The big sex work news of the day was, of course, anti-vice New York Governor Elliot Spitzer being caught with his hand in the very same honey-pot he crusaded so publicly to keep a lid on. Of course, Bound, Not Gagged is all over it, and providing some excellent coverage and commentary. Also with spot-on commentary is this post from our own founding henchwoman Renegade Evolution, and this from Susie Bright.
Since this scandal hit the news, the media has been all over contacting high-profile sex workers for their perspective on the sex industry, especially the high-end call-girl/powerful client end of it. There was a very good interview with Audacia Ray on the New York City public radio Brian Lehrer Show. (I also have quite a bit to say in the commentary thread following the audio of the post – shameless self-plug.) However, much of the desired level of conversation by members of the mainstream media hasn't exactly been so high-minded, and in at least a few cases, the interviewers have essentially played the role of cheap johns, wanting simply some salacious statements to sell copy, and barring in advance any discussion of the bigger issues. (Readers of this and other porn and sex work blogs may recognize a pattern at work here when it comes to the relationship between sex workers and the larger media and entertainment industry.) In a rather exemplary display of principle over publicity, Audacia Ray writes that she turned down an interview with MSNBC for this very reason. Audacia, you rock!

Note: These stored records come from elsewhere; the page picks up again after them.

/-- ★ THE PUSH, as far as the cumulative data carry it.  Under the crux's binder ¬`ReadyR2` at level `j` and SELF data at a level `i₀ ≤ j`:
a level-`(i₀+1)` band state exists — which is the successor the crux asks for IFF `i₀ = j` (instantiate `i₀ := j`).  For `i₀ < j` see the
module docstring: the missing datum is a per-level door at levels `i₀+1 … j` (e.g. `colCouple_succ_of_selfShadowR` + cuttability above). -/
theorem succ_of_selfShadowR_le {η : ℝ} {f : ℂ → ℂ} {x₀ s hmax R Hs : ℝ} {B j i₀ : ℕ} (v : ℂ)
    (hE : EngineHyps5 2 η f x₀ s hmax R Hs B) (hnR : ¬ ReadyR2 η f x₀ s hmax R Hs B j v) (hi : i₀ ≤ j)
    {c : ℂ} (hc : iteratedDeriv i₀ f c = 0) (hcpos : 0 < c.im) (hccol : |c.re - x₀| < R / 2)
    {α : ℝ} (hα : x₀ - R / 2 ≤ α) (hαc : α < c.re)
    (hFα : iteratedDeriv i₀ f α ≠ 0) (hdα : deriv (iteratedDeriv i₀ f) α ≠ 0)
    (hsα : ∀ y ∈ Ioc (0 : ℝ) Hs,
      (deriv (iteratedDeriv i₀ f) ((α : ℂ) + (y : ℂ) * I) / iteratedDeriv i₀ f ((α : ℂ) + (y : ℂ) * I)).im < 0)
    (hFβ : iteratedDeriv i₀ f ((c.re + c.im : ℝ) : ℂ) ≠ 0) (hdβ : deriv (iteratedDeriv i₀ f) ((c.re + c.im : ℝ) : ℂ) ≠ 0)
    (hT : ∀ a : ℂ, iteratedDeriv i₀ f a = 0 → a.im ≠ 0 → |a.im| ≤ |c.re + c.im - a.re|)
    (hout : ∀ a : ℂ, iteratedDeriv i₀ f a = 0 → 0 < a.im → α < a.re + a.im → a.re - a.im < c.re + c.im → R / 2 < |a.re - x₀| + a.im →
      (max (|a.re - x₀| - R / 2) 0) ^ 2 + (i₀ : ℝ) * a.im ^ 2 ≤ (i₀ : ℝ) * Hs ^ 2) :
    ∃ u : ℂ, StTrkDQ η f x₀ s hmax R Hs B (i₀ + 1) u := by
  have hnRi : ¬ ReadyR2 η f x₀ s hmax R Hs B i₀ v := fun h => hnR (readyR2_mono h hi)
  have hnz := (iteratedDeriv_ne_zero_of_not_readyR2 hE i₀ v hnRi).1
  exact (succ_or_readyR2_of_selfShadowR v hE hnz hc hcpos hccol hα hαc hFα hdα hsα hFβ hdβ hT hout).resolve_right hnRi

end RhW08.Lens1Shape

namespace RhW08.Lens1Exile

open Complex Set
open scoped ComplexConjugate
open Literature.Analysis.Complex
open Summit.RiemannHypothesis.RiemannHypothesis.Theorems.Splittings.JensenWindow
open RhIdea6.G17.W07C7 RhIdea6.G17.W07C7.Rev6 RhIdea6.G18.W07C8.Law421BirthS RhIdea6.G19.W07C11.Seam
open RhIdea6.G20.W07C12.Frac RhIdea6.G20.W07C12.StColP RhW07.C12.FieldSplit RhIdea6.G21.W07C13.TentMax
open RhW07.C14.TwoSided RhW07.C14.Classes RhW07.C14.Lineage RhW07.C14.Booking
open RhW07.C13.Heredity RhIdea6.G22.W07C15pre.Injection RhW07.E3.Cell RhW07.E3.Lit
open RhW08.Round1 RhW08.StSwap RhW08.Round2 RhW08.QuadW RhW08.SealSwapQ RhW08.SealSwap RhW08.SuccB RhW08.SuccSplit
open RhW08.SuccTheft RhW08.Column RhW08.Hurwitz RhW08.ClusterQ RhW08.ClusterQM RhW08.NewtonDoor RhW08.NewtonDoorGenusOne RhW08.PurseP
open RhW08.AntiEscapeSplit7
open RhW08.Lens1SignCut RhW08.Lens1Coverage RhW08.LineageQ RhW08.Lens1Shape

/-- A GOOD CUT at abscissa `x`, level `i`: both feet non-vanishing and the boundary sign `Im (F′/F) < 0` on the heights `(0, Hs]`
(`RhW08.Lens1Shape.signedCut_of_not_shadowed`: any `x` that is neither `Shadowed` nor a `BadFoot` is a good cut). -/
def GoodCut (f : ℂ → ℂ) (Hs : ℝ) (i : ℕ) (x : ℝ) : Prop :=
  iteratedDeriv i f (x : ℂ) ≠ 0 ∧ deriv (iteratedDeriv i f) (x : ℂ) ≠ 0 ∧
    ∀ y ∈ Ioc (0 : ℝ) Hs, (deriv (iteratedDeriv i f) ((x : ℂ) + (y : ℂ) * I) / iteratedDeriv i f ((x : ℂ) + (y : ℂ) * I)).im < 0

/-- TYPED OPEN STATEMENT (column currency; (CA521)(3)'s suggested shape, one-level pedigree form) — COLUMN RE-ENTRY: a column couple at
level `k`, no Ready′ level `≤ k+1`, and a level-(k+1) band state within `Hs` of the column ⇒ a column couple at level `k+1`.
MODEL-SUSPECT (module docstring: one-pair tilt frame, `γ = 4`, exit at level 7); recorded so that no later seat re-derives it. -/
def ColReEntryLaw : Prop :=
  ∀ (η : ℝ) (f : ℂ → ℂ) (x₀ s hmax R Hs : ℝ) (B : ℕ), EngineHyps5 2 η f x₀ s hmax R Hs B → ∀ (k : ℕ) (v : ℂ),
    ¬ ReadyR2 η f x₀ s hmax R Hs B (k + 1) v → ColCouple f x₀ R k →
    (∃ u : ℂ, StTrkDQ η f x₀ s hmax R Hs B (k + 1) u ∧ |u.re - x₀| < R / 2 + Hs) → ColCouple f x₀ R (k + 1)

/-- ★ TYPED OPEN STATEMENT (band currency, level `j`, local) — NO TOTAL EXILE: the v10q stub's binders plus a signed window
`α < Re v < β` inside the level-`j` range ⇒ a level-(j+1) band state.  By `exists_outOfBand_intruder` the window necessarily contains
an out-of-band upper zero poking out of the column (else K-GAP gives `HungBox`), so the content is: the children of the cluster of the
lowest band state are not ALL exiled under out-of-band discs. -/
def BandExileLaw : Prop :=
  ∀ (η : ℝ) (f : ℂ → ℂ) (x₀ s hmax R Hs : ℝ) (B : ℕ), EngineHyps5 2 η f x₀ s hmax R Hs B → ∀ (j : ℕ) (v : ℂ),
    IsLowest StTrkDQ η f x₀ s hmax R Hs B j v → ¬ ReadyR2 η f x₀ s hmax R Hs B j v →
    ¬ AllInBandInRangeWindow f x₀ R Hs j v → ¬ Dimple f j v → DiscOverlap f j v →
    iteratedDeriv (j + 1) f v ≠ 0 →
    ¬ CellF f j v → ¬ CellNb f x₀ R Hs j v → ¬ LandingDipDeep f x₀ R Hs j v → ¬ LandingDipW f x₀ R Hs j v →
    ¬ IsolatedNewtonL f x₀ R Hs j v → ¬ HungBox f x₀ R Hs j → (∃ i : ℕ, i ≤ j ∧ ¬ ColumnCuttable f x₀ R Hs i) →
    ∀ α β : ℝ, x₀ - ((j : ℝ) + 3) * R / 2 ≤ α → β ≤ x₀ + ((j : ℝ) + 3) * R / 2 → α < v.re → v.re < β →
    GoodCut f Hs j α → GoodCut f Hs j β →
    ∃ u : ℂ, StTrkDQ η f x₀ s hmax R Hs B (j + 1) u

On another topic, "Thomas", a guest blogger on Feministe has just posted on the death of Shannon Wilsey, aka Savannah. (No, its not an anniversary of any kind, just a subject he felt like talking about.) On one hand, he's pretty right on the money with his pointing out that a lot of the male celebs who she played around with couldn't be bothered with her when she was in need during her life, nor even bother to show up for her funeral after her death. (Exception: Pauly Shore, of all people – otherwise, a variation on the same pattern of behavior toward sex workers as I was talking about earlier.) The flip side of the piece is a certain moralistic tone the piece takes "These were young women with few prospects. The patriarchy dangled a wad of bills in front of them if they would put on sexual performances for men. Then it treated them like shit when they took it. Sex objects, objects of curiosity, objects of scorn. To which I would add, "objects of pity and condescension for feminists".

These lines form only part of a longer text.